> [DATA EXTRACT]
import Mathlib.Analysis.SpecialFunctions.Integrals.Basic
import Mathlib.Analysis.SpecialFunctions.Trigonometric.Bounds
import Mathlib.Analysis.Complex.ExponentialBounds
import Mathlib.Analysis.Real.Pi.Bounds
import Literature.Computability.Cryptography.LWEGaussMass
import HarnessLib

/-!
# The discretised Gaussian is bounded away from uniform at zero: `Ψ̄_α(0) ≥ (1 + 1/40)/q`

For Regev's noise `Ψ̄_α` on `ℤ_q` (`LWE.discretizedGaussian`), every modulus `q ≥ 2` and every
noise rate `α ∈ (0, 1)`,

  `Ψ̄_α(0) ≥ (1 + 1/40) · (1/q)`        (`discretizedGaussian_zero_ge`),

uniformly in `α` — the quantitative form of "for `α < 1`, `Ψ̄_α` is far from uniform" behind the
easy direction (search ⇒ decision) of Regev 2009, §4 (`LWESearchToDecision.lean`, hypothesis
`hgauss` with `k = 40`).  Proof: for `α ≤ 3/8` the central window alone carries mass
`∫_{-u}^{u} e^{-π t²} dt`, `u = 1/(2qα) ≥ 4/(3q)`, estimated by Riemann lower sums; for
`α ≥ 3/8` all windows are summed by the theta identity (`LWEGaussTheta.lean`,
`LWEGaussMass.lean`) and the cosine series is bounded below by
`1 + 2e^{-a} cos(2π y) - 2e^{-4a}/(1 - e^{-5a})`, `a = π α² ∈ [9π/64, π)`, whose window integral
is `≥ (1/q)(1 - 2e^{-4a}/(1-e^{-5a}) + (4/π) e^{-a}) ≥ (1 + 1/40)/q` (Jordan's inequality
`sin(π/q) ≥ 2/q` and the numerical values `e^{-π} > 0.0423`, `e^{-a} ≤ 0.65`).

## References

* O. Regev, *On lattices, learning with errors, random linear codes, and cryptography*, J. ACM 56
  (2009), §2, §4 [RegevLWE2009].
-/

noncomputable section

open MeasureTheory Real Set intervalIntegral
open scoped ENNReal

namespace Literature.Computability.Cryptography

namespace LWE

/-! ### Numerical constants -/

/-- `e^{-π} > 0.0423`. [folklore] -/
theorem exp_neg_pi_gt : (423 / 10000 : ℝ) < Real.exp (-π) := by
  have h1 : Real.exp (-(315 / 100 : ℝ)) < Real.exp (-π) := Real.exp_lt_exp.2 (by linarith [pi_lt_d2])
  refine lt_trans ?_ h1
  have h2 : Real.exp (-(315 / 100 : ℝ)) = Real.exp (-1) ^ 3 * Real.exp (-(15 / 100 : ℝ)) := by
    rw [← Real.exp_nat_mul, ← Real.exp_add]
    norm_num
  rw [h2]
  have h3 := Real.exp_neg_one_gt_d9
  have h4 : (85 / 100 : ℝ) ≤ Real.exp (-(15 / 100 : ℝ)) := by
    have := Real.add_one_le_exp (-(15 / 100 : ℝ))
    linarith
  have h5 : (0.36787944116 : ℝ) ^ 3 < Real.exp (-1) ^ 3 :=
    pow_lt_pow_left₀ h3 (by norm_num) three_ne_zero
  nlinarith [h5, h4, pow_pos (Real.exp_pos (-1)) 3]

/-- `e^{-π/16} ≥ 0.803125`. [folklore] -/
theorem exp_neg_pi_div_sixteen_ge : (803125 / 1000000 : ℝ) ≤ Real.exp (-(π / 16)) := by
  have := Real.add_one_le_exp (-(π / 16))
  linarith [pi_lt_d2]

/-- `e^{-π/4} ≥ 0.416`. [folklore] -/
theorem exp_neg_pi_div_four_ge : (416 / 1000 : ℝ) ≤ Real.exp (-(π / 4)) := by
  have h : Real.exp (-(π / 4)) = Real.exp (-(π / 16)) ^ 4 := by
    rw [← Real.exp_nat_mul]
    congr 1
    ring
  rw [h]
  refine le_trans (by norm_num) (pow_le_pow_left₀ (by norm_num) exp_neg_pi_div_sixteen_ge 4)

/-- For `a ≥ 9π/64`, `e^{-a} ≤ 0.65`. [folklore] -/
theorem exp_neg_le_of_ge {a : ℝ} (ha : 9 * π / 64 ≤ a) : Real.exp (-a) ≤ 65 / 100 := by
  have ha' : (4415 / 10000 : ℝ) ≤ a := by linarith [pi_gt_d2]
  have hq := Real.quadratic_le_exp_of_nonneg (show (0 : ℝ) ≤ a by linarith)
  have hexp : (100 / 65 : ℝ) ≤ Real.exp a := by nlinarith
  rw [Real.exp_neg, inv_le_comm₀ (Real.exp_pos a) (by norm_num)]
  simpa using hexp

/-- **The gap of the cosine-series minorant.** For `a ∈ [9π/64, π)`,
`(4/π) e^{-a} - 2 e^{-4a}/(1 - e^{-5a}) ≥ 1/40`. [folklore] -/
theorem thetaGap_ge {a : ℝ} (ha : 9 * π / 64 ≤ a) (ha' : a < π) :
    (1 : ℝ) / 40 ≤ 4 / π * Real.exp (-a) - 2 * (Real.exp (-4 * a) / (1 - Real.exp (-5 * a))) := by
  set x := Real.exp (-a) with hx
  have hx0 : 0 < x := Real.exp_pos _
  have hxlo : (423 / 10000 : ℝ) ≤ x := (exp_neg_pi_gt.trans (Real.exp_lt_exp.2 (by linarith))).le
  have hxhi : x ≤ 65 / 100 := exp_neg_le_of_ge ha
  have h4 : Real.exp (-4 * a) = x ^ 4 := by
    rw [hx, ← Real.exp_nat_mul]; congr 1; push_cast; ring
  have h5 : Real.exp (-5 * a) = x ^ 5 := by
    rw [hx, ← Real.exp_nat_mul]; congr 1; push_cast; ring
  rw [h4, h5]
  have hx3 : x ^ 3 ≤ (65 / 100 : ℝ) ^ 3 := pow_le_pow_left₀ hx0.le hxhi 3
  have hx5 : x ^ 5 ≤ (65 / 100 : ℝ) ^ 5 := pow_le_pow_left₀ hx0.le hxhi 5
  have hden : (8839709375 / 10000000000 : ℝ) ≤ 1 - x ^ 5 := by norm_num at hx5 ⊢; linarith
  have hnum : x ^ 4 ≤ (274625 / 1000000 : ℝ) * x := by
    have : x ^ 4 = x ^ 3 * x := by ring
    rw [this]
    norm_num at hx3 ⊢
    nlinarith
  have hfrac : x ^ 4 / (1 - x ^ 5) ≤ (274625 / 1000000 : ℝ) * x / (8839709375 / 10000000000) :=
    div_le_div₀ (by positivity) hnum (by norm_num) hden
  have hpi : 4 / (3.15 : ℝ) * x ≤ 4 / π * x :=
    mul_le_mul_of_nonneg_right (div_le_div_of_nonneg_left (by norm_num) pi_pos pi_lt_d2.le) hx0.le
  norm_num at hfrac hpi ⊢
  nlinarith [hfrac, hpi, hxlo]

/-! ### The central Gaussian window integral `∫_{-u}^{u} e^{-π t²} dt` -/

/-- Riemann lower bound: a constant minorant on `[a, b]` integrates below `e^{-π t²}`. [folklore] -/
theorem const_mul_le_integral_exp {a b c : ℝ} (hab : a ≤ b)
    (h : ∀ t ∈ Icc a b, c ≤ Real.exp (-π * t ^ 2)) :
    (b - a) * c ≤ ∫ t in a..b, Real.exp (-π * t ^ 2) := by
  have hconst := intervalIntegral.integral_const (a := a) (b := b) c
  rw [smul_eq_mul] at hconst
  rw [← hconst]
  exact intervalIntegral.integral_mono_on hab intervalIntegrable_const
    ((by fun_prop : Continuous fun t : ℝ => Real.exp (-π * t ^ 2)).intervalIntegrable _ _) h

/-- `∫_{-u}^{u} e^{-π t²} dt ≥ 2u e^{-π u²}` for `u ≥ 0`. [folklore] -/
theorem mul_exp_le_integral_exp {u : ℝ} (hu : 0 ≤ u) :
    2 * u * Real.exp (-π * u ^ 2) ≤ ∫ t in -u..u, Real.exp (-π * t ^ 2) := by
  have h := const_mul_le_integral_exp (c := Real.exp (-π * u ^ 2)) (show -u ≤ u by linarith)
    (fun t ht => Real.exp_le_exp.2 (by
      have := sq_le_sq' ht.1 ht.2
      nlinarith [pi_pos]))
  linarith

/-- `u ↦ ∫_{-u}^{u} e^{-π t²} dt` is monotone on `u ≥ 0`. [folklore] -/
theorem integral_exp_mono {u u' : ℝ} (hu : 0 ≤ u) (h : u ≤ u') :
    ∫ t in -u..u, Real.exp (-π * t ^ 2) ≤ ∫ t in -u'..u', Real.exp (-π * t ^ 2) :=
  intervalIntegral.integral_mono_interval (by linarith) (by linarith) h
    (Filter.Eventually.of_forall fun t => (Real.exp_pos _).le)
    ((by fun_prop : Continuous fun t : ℝ => Real.exp (-π * t ^ 2)).intervalIntegrable _ _)

/-- `∫_{-1/2}^{1/2} e^{-π t²} dt ≥ 0.6095` (three Riemann pieces). [folklore] -/
theorem integral_exp_half_ge : (6095 / 10000 : ℝ) ≤ ∫ t in (-(1 / 2) : ℝ)..(1 / 2), Real.exp (-π * t ^ 2) := by
  have hint : ∀ a b : ℝ, IntervalIntegrable (fun t : ℝ => Real.exp (-π * t ^ 2)) volume a b :=
    fun a b => (by fun_prop : Continuous fun t : ℝ => Real.exp (-π * t ^ 2)).intervalIntegrable _ _
  have hsplit : (∫ t in (-(1 / 2) : ℝ)..(1 / 2), Real.exp (-π * t ^ 2)) =
      (∫ t in (-(1 / 2) : ℝ)..(-(1 / 4)), Real.exp (-π * t ^ 2)) +
      ((∫ t in (-(1 / 4) : ℝ)..(1 / 4), Real.exp (-π * t ^ 2)) +
        ∫ t in (1 / 4 : ℝ)..(1 / 2), Real.exp (-π * t ^ 2)) := by
    rw [intervalIntegral.integral_add_adjacent_intervals (hint _ _) (hint _ _),
      intervalIntegral.integral_add_adjacent_intervals (hint _ _) (hint _ _)]
  have houter : ∀ t : ℝ, t ∈ Icc (-(1 / 2)) (-(1 / 4)) ∨ t ∈ Icc (1 / 4) (1 / 2) →
      (416 / 1000 : ℝ) ≤ Real.exp (-π * t ^ 2) := by
    intro t ht
    refine exp_neg_pi_div_four_ge.trans (Real.exp_le_exp.2 ?_)
    have : t ^ 2 ≤ 1 / 4 := by
      rcases ht with ⟨h1, h2⟩ | ⟨h1, h2⟩ <;> nlinarith
    nlinarith [pi_pos]
  have hinner : ∀ t ∈ Icc (-(1 / 4) : ℝ) (1 / 4), (803125 / 1000000 : ℝ) ≤ Real.exp (-π * t ^ 2) := by
    intro t ht
    refine exp_neg_pi_div_sixteen_ge.trans (Real.exp_le_exp.2 ?_)
    have : t ^ 2 ≤ 1 / 16 := by
      obtain ⟨h1, h2⟩ := ht
      nlinarith
    nlinarith [pi_pos]
  have h1 := const_mul_le_integral_exp (show (-(1 / 2) : ℝ) ≤ -(1 / 4) by norm_num)
    fun t ht => houter t (Or.inl ht)
  have h2 := const_mul_le_integral_exp (show (-(1 / 4) : ℝ) ≤ 1 / 4 by norm_num) hinner
  have h3 := const_mul_le_integral_exp (show (1 / 4 : ℝ) ≤ 1 / 2 by norm_num)
    fun t ht => houter t (Or.inr ht)
  rw [hsplit]
  norm_num at h1 h2 h3 ⊢
  linarith

/-! ### Small noise: the central window suffices -/

/-- **Small noise (`α ≤ 3/8`).** `Ψ̄_α(0) ≥ (1 + 1/40)/q` from the central window alone.
[cite: RegevLWE2009, §2] -/
theorem le_discretizedGaussian_zero_of_le {q : ℕ} [NeZero q] {α : ℝ} (hq : 2 ≤ q) (hα0 : 0 < α)
    (hα : α ≤ 3 / 8) : (1 + 1 / 40) / (q : ℝ) ≤ (discretizedGaussian q α 0).toReal := by
  have hq' : (2 : ℝ) ≤ q := by exact_mod_cast hq
  set u : ℝ := 1 / (2 * (q : ℝ)) / α with hu
  have hu0 : 0 < u := by positivity
  have hwin : ENNReal.ofReal (∫ t in -u..u, Real.exp (-π * t ^ 2)) ≤ discretizedGaussian q α 0 :=
    le_discretizedGaussian_zero_window hα0 (q := q)
  rw [← ENNReal.ofReal_le_iff_le_toReal (PMF.apply_ne_top _ _)]
  refine le_trans (ENNReal.ofReal_le_ofReal ?_) hwin
  rcases le_or_gt (1 / 2) u with hbig | hsmall
  · -- `u ≥ 1/2`: the integral is `≥ ∫_{-1/2}^{1/2} ≥ 0.6095 ≥ 41/80 ≥ (1 + 1/40)/q`
    refine le_trans ?_ ((integral_exp_half_ge).trans (integral_exp_mono (by norm_num) hbig))
    rw [div_le_iff₀ (by positivity)]
    nlinarith
  · -- `u < 1/2`: the integral is `≥ 2u e^{-π/4} ≥ 0.832 u = 0.416/(qα) ≥ 1.109/q`
    refine le_trans ?_ (mul_exp_le_integral_exp hu0.le)
    have hexp : (416 / 1000 : ℝ) ≤ Real.exp (-π * u ^ 2) := by
      refine exp_neg_pi_div_four_ge.trans (Real.exp_le_exp.2 ?_)
      have : u ^ 2 ≤ 1 / 4 := by nlinarith
      nlinarith [pi_pos]
    have huq : u * ((q : ℝ) * α) = 1 / 2 := by
      rw [hu]
      field_simp
    have hqα : 0 < (q : ℝ) * α := by positivity
    -- compare after multiplying by `q α`
    have key : (1 + 1 / 40) / (q : ℝ) * ((q : ℝ) * α) ≤ 2 * u * Real.exp (-π * u ^ 2) * ((q : ℝ) * α) := by
      rw [show (1 + 1 / 40) / (q : ℝ) * ((q : ℝ) * α) = (1 + 1 / 40) * α by field_simp,
        show 2 * u * Real.exp (-π * u ^ 2) * ((q : ℝ) * α) = 2 * (u * ((q : ℝ) * α)) * Real.exp (-π * u ^ 2)
          by ring, huq]
      nlinarith
    exact le_of_mul_le_mul_right key hqα

/-! ### Large noise: all windows and the theta minorant -/

/-- The window integral of `C + D cos(2π y)` over `(-w, w)`: `2w C + D sin(2π w)/π`. [folklore] -/
theorem integral_window_cos (C D w : ℝ) :
    ∫ y in -w..w, (C + D * Real.cos (2 * π * y)) = 2 * w * C + D * Real.sin (2 * π * w) / π := by
  have hc : IntervalIntegrable (fun _ : ℝ => C) volume (-w) w := intervalIntegrable_const
  have hcos : IntervalIntegrable (fun y : ℝ => D * Real.cos (2 * π * y)) volume (-w) w :=
    ((by fun_prop : Continuous fun y : ℝ => D * Real.cos (2 * π * y))).intervalIntegrable _ _
  rw [intervalIntegral.integral_add hc hcos, intervalIntegral.integral_const,
    intervalIntegral.integral_const_mul, intervalIntegral.integral_comp_mul_left _ (by positivity),
    integral_cos, smul_eq_mul, smul_eq_mul]
  rw [show 2 * π * -w = -(2 * π * w) by ring, Real.sin_neg]
  field_simp
  ring

/-- **Large noise (`3/8 ≤ α < 1`).** `Ψ̄_α(0) ≥ (1 + 1/40)/q` from all windows through the
theta minorant. [cite: RegevLWE2009, §2] -/
theorem le_discretizedGaussian_zero_of_ge {q : ℕ} [NeZero q] {α : ℝ} (hq : 2 ≤ q) (hα : 3 / 8 ≤ α)
    (hα1 : α < 1) : (1 + 1 / 40) / (q : ℝ) ≤ (discretizedGaussian q α 0).toReal := by
  have hq' : (2 : ℝ) ≤ q := by exact_mod_cast hq
  have hα0 : 0 < α := by linarith
  set a : ℝ := π * α ^ 2 with ha_def
  have ha : 9 * π / 64 ≤ a := by
    have hsq : (3 / 8 : ℝ) ^ 2 ≤ α ^ 2 := pow_le_pow_left₀ (by norm_num) hα 2
    rw [ha_def]
    nlinarith [pi_pos, hsq]
  have ha' : a < π := by
    rw [ha_def]
    have : α ^ 2 < 1 := by nlinarith
    nlinarith [pi_pos]
  set R : ℝ := Real.exp (-4 * a) / (1 - Real.exp (-5 * a)) with hR
  set w : ℝ := 1 / (2 * (q : ℝ)) with hw
  have hw0 : 0 < w := by positivity
  have hw4 : w ≤ 1 / 4 := by
    rw [hw, div_le_div_iff₀ (by positivity) (by positivity)]
    linarith
  have hgap := thetaGap_ge ha ha'
  have hx0 : 0 < Real.exp (-a) := Real.exp_pos _
  have hxle : Real.exp (-a) ≤ 65 / 100 := exp_neg_le_of_ge ha
  have hR2 : 2 * R ≤ 1 := by
    have : 4 / π * Real.exp (-a) ≤ 4 / π * (65 / 100) := mul_le_mul_of_nonneg_left hxle (by positivity)
    have hpi : 4 / π ≤ 4 / (3.14 : ℝ) :=
      div_le_div_of_nonneg_left (by norm_num) (by norm_num) pi_gt_d2.le
    norm_num at hpi
    nlinarith
  -- the minorant
  set g : ℝ → ℝ := fun y => (1 - 2 * R) + 2 * Real.exp (-a) * Real.cos (2 * π * y) with hg_def
  have hg0 : ∀ y ∈ Ioo (-w) w, 0 ≤ g y := by
    intro y hy
    rw [Set.mem_Ioo] at hy
    have hcos : 0 ≤ Real.cos (2 * π * y) := Real.cos_nonneg_of_mem_Icc ⟨by nlinarith [pi_pos], by
      nlinarith [pi_pos]⟩
    simp only [hg_def]
    nlinarith
  have hgi : IntegrableOn g (Ioo (-w) w) :=
    ((by simp only [hg_def]; fun_prop : Continuous g).integrableOn_Icc).mono_set Ioo_subset_Icc_self
  have hgle : ∀ y ∈ Ioo (-w) w,
      g y ≤ ∑' n : ℤ, Real.exp (-π * α ^ 2 * n ^ 2) * Real.cos (2 * π * n * y) := by
    intro y _
    have hs := summable_thetaCos hα0.ne' y
    have heq : (fun n : ℤ => Real.exp (-a * n ^ 2) * Real.cos (2 * π * n * y)) =
        fun n : ℤ => Real.exp (-π * α ^ 2 * n ^ 2) * Real.cos (2 * π * n * y) := by
      funext n
      rw [ha_def, neg_mul, neg_mul, neg_mul, mul_assoc]
    have h := thetaCos_ge (a := a) (by positivity) y (by rw [heq]; exact hs)
    rw [heq, ← hR] at h
    simp only [hg_def]
    linarith [h]
  have hmain := le_discretizedGaussian_zero_periodic hα0 hg0 hgi hgle
  -- evaluate the window integral of the minorant
  have hint : ∫ y in Ioo (-w) w, g y = 2 * w * (1 - 2 * R) + 2 * Real.exp (-a) * Real.sin (2 * π * w) / π := by
    rw [← integral_Ioc_eq_integral_Ioo, ← intervalIntegral.integral_of_le (by linarith)]
    exact integral_window_cos _ _ _
  rw [hint] at hmain
  rw [← ENNReal.ofReal_le_iff_le_toReal (PMF.apply_ne_top _ _)]
  refine le_trans (ENNReal.ofReal_le_ofReal ?_) hmain
  -- Jordan: `sin(2π w) = sin(π/q) ≥ 2/q = 4 w`
  have hsin : 4 * w ≤ Real.sin (2 * π * w) := by
    have h := Real.mul_le_sin (x := 2 * π * w) (by positivity) (by nlinarith [pi_pos])
    have : 2 / π * (2 * π * w) = 4 * w := by
      field_simp
      ring
    linarith
  have h2w : 2 * w = 1 / (q : ℝ) := by rw [hw]; field_simp
  calc (1 + 1 / 40) / (q : ℝ) = 2 * w * (1 + 1 / 40) := by rw [h2w]; ring
    _ ≤ 2 * w * (1 - 2 * R + 4 / π * Real.exp (-a)) := by
        refine mul_le_mul_of_nonneg_left ?_ (by positivity)
        linarith [hgap]
    _ = 2 * w * (1 - 2 * R) + 2 * Real.exp (-a) * (4 * w) / π := by ring
    _ ≤ 2 * w * (1 - 2 * R) + 2 * Real.exp (-a) * Real.sin (2 * π * w) / π := by
        gcongr

/-! ### Main estimate -/

/-- **`Ψ̄_α(0) ≥ (1 + 1/40)/q` for `q ≥ 2`, `0 < α < 1`** (uniformly in `α`): Regev's discretised
Gaussian gives the residue `0` noticeably more than its uniform share.  This is the noise estimate
`hgauss` (with `k = 40`) of the search-to-decision reduction `regev_search_to_decision_of_machine`.
[cite: RegevLWE2009, §2 and §4] -/
theorem discretizedGaussian_zero_ge (q : ℕ) [NeZero q] (α : ℝ) (hq : 2 ≤ q) (hα0 : 0 < α)
    (hα1 : α < 1) : (1 + 1 / (40 : ℝ)) / q ≤ (discretizedGaussian q α 0).toReal := by
  rcases le_or_gt α (3 / 8) with h | h
  · exact le_discretizedGaussian_zero_of_le hq hα0 h
  · exact le_discretizedGaussian_zero_of_ge hq h.le hα1

end LWE

end Literature.Computability.Cryptography

end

> [PROBLEM]
Please work out how many lines of the records contain "hgauss" and give only that number.

> [TASK RESULT]
2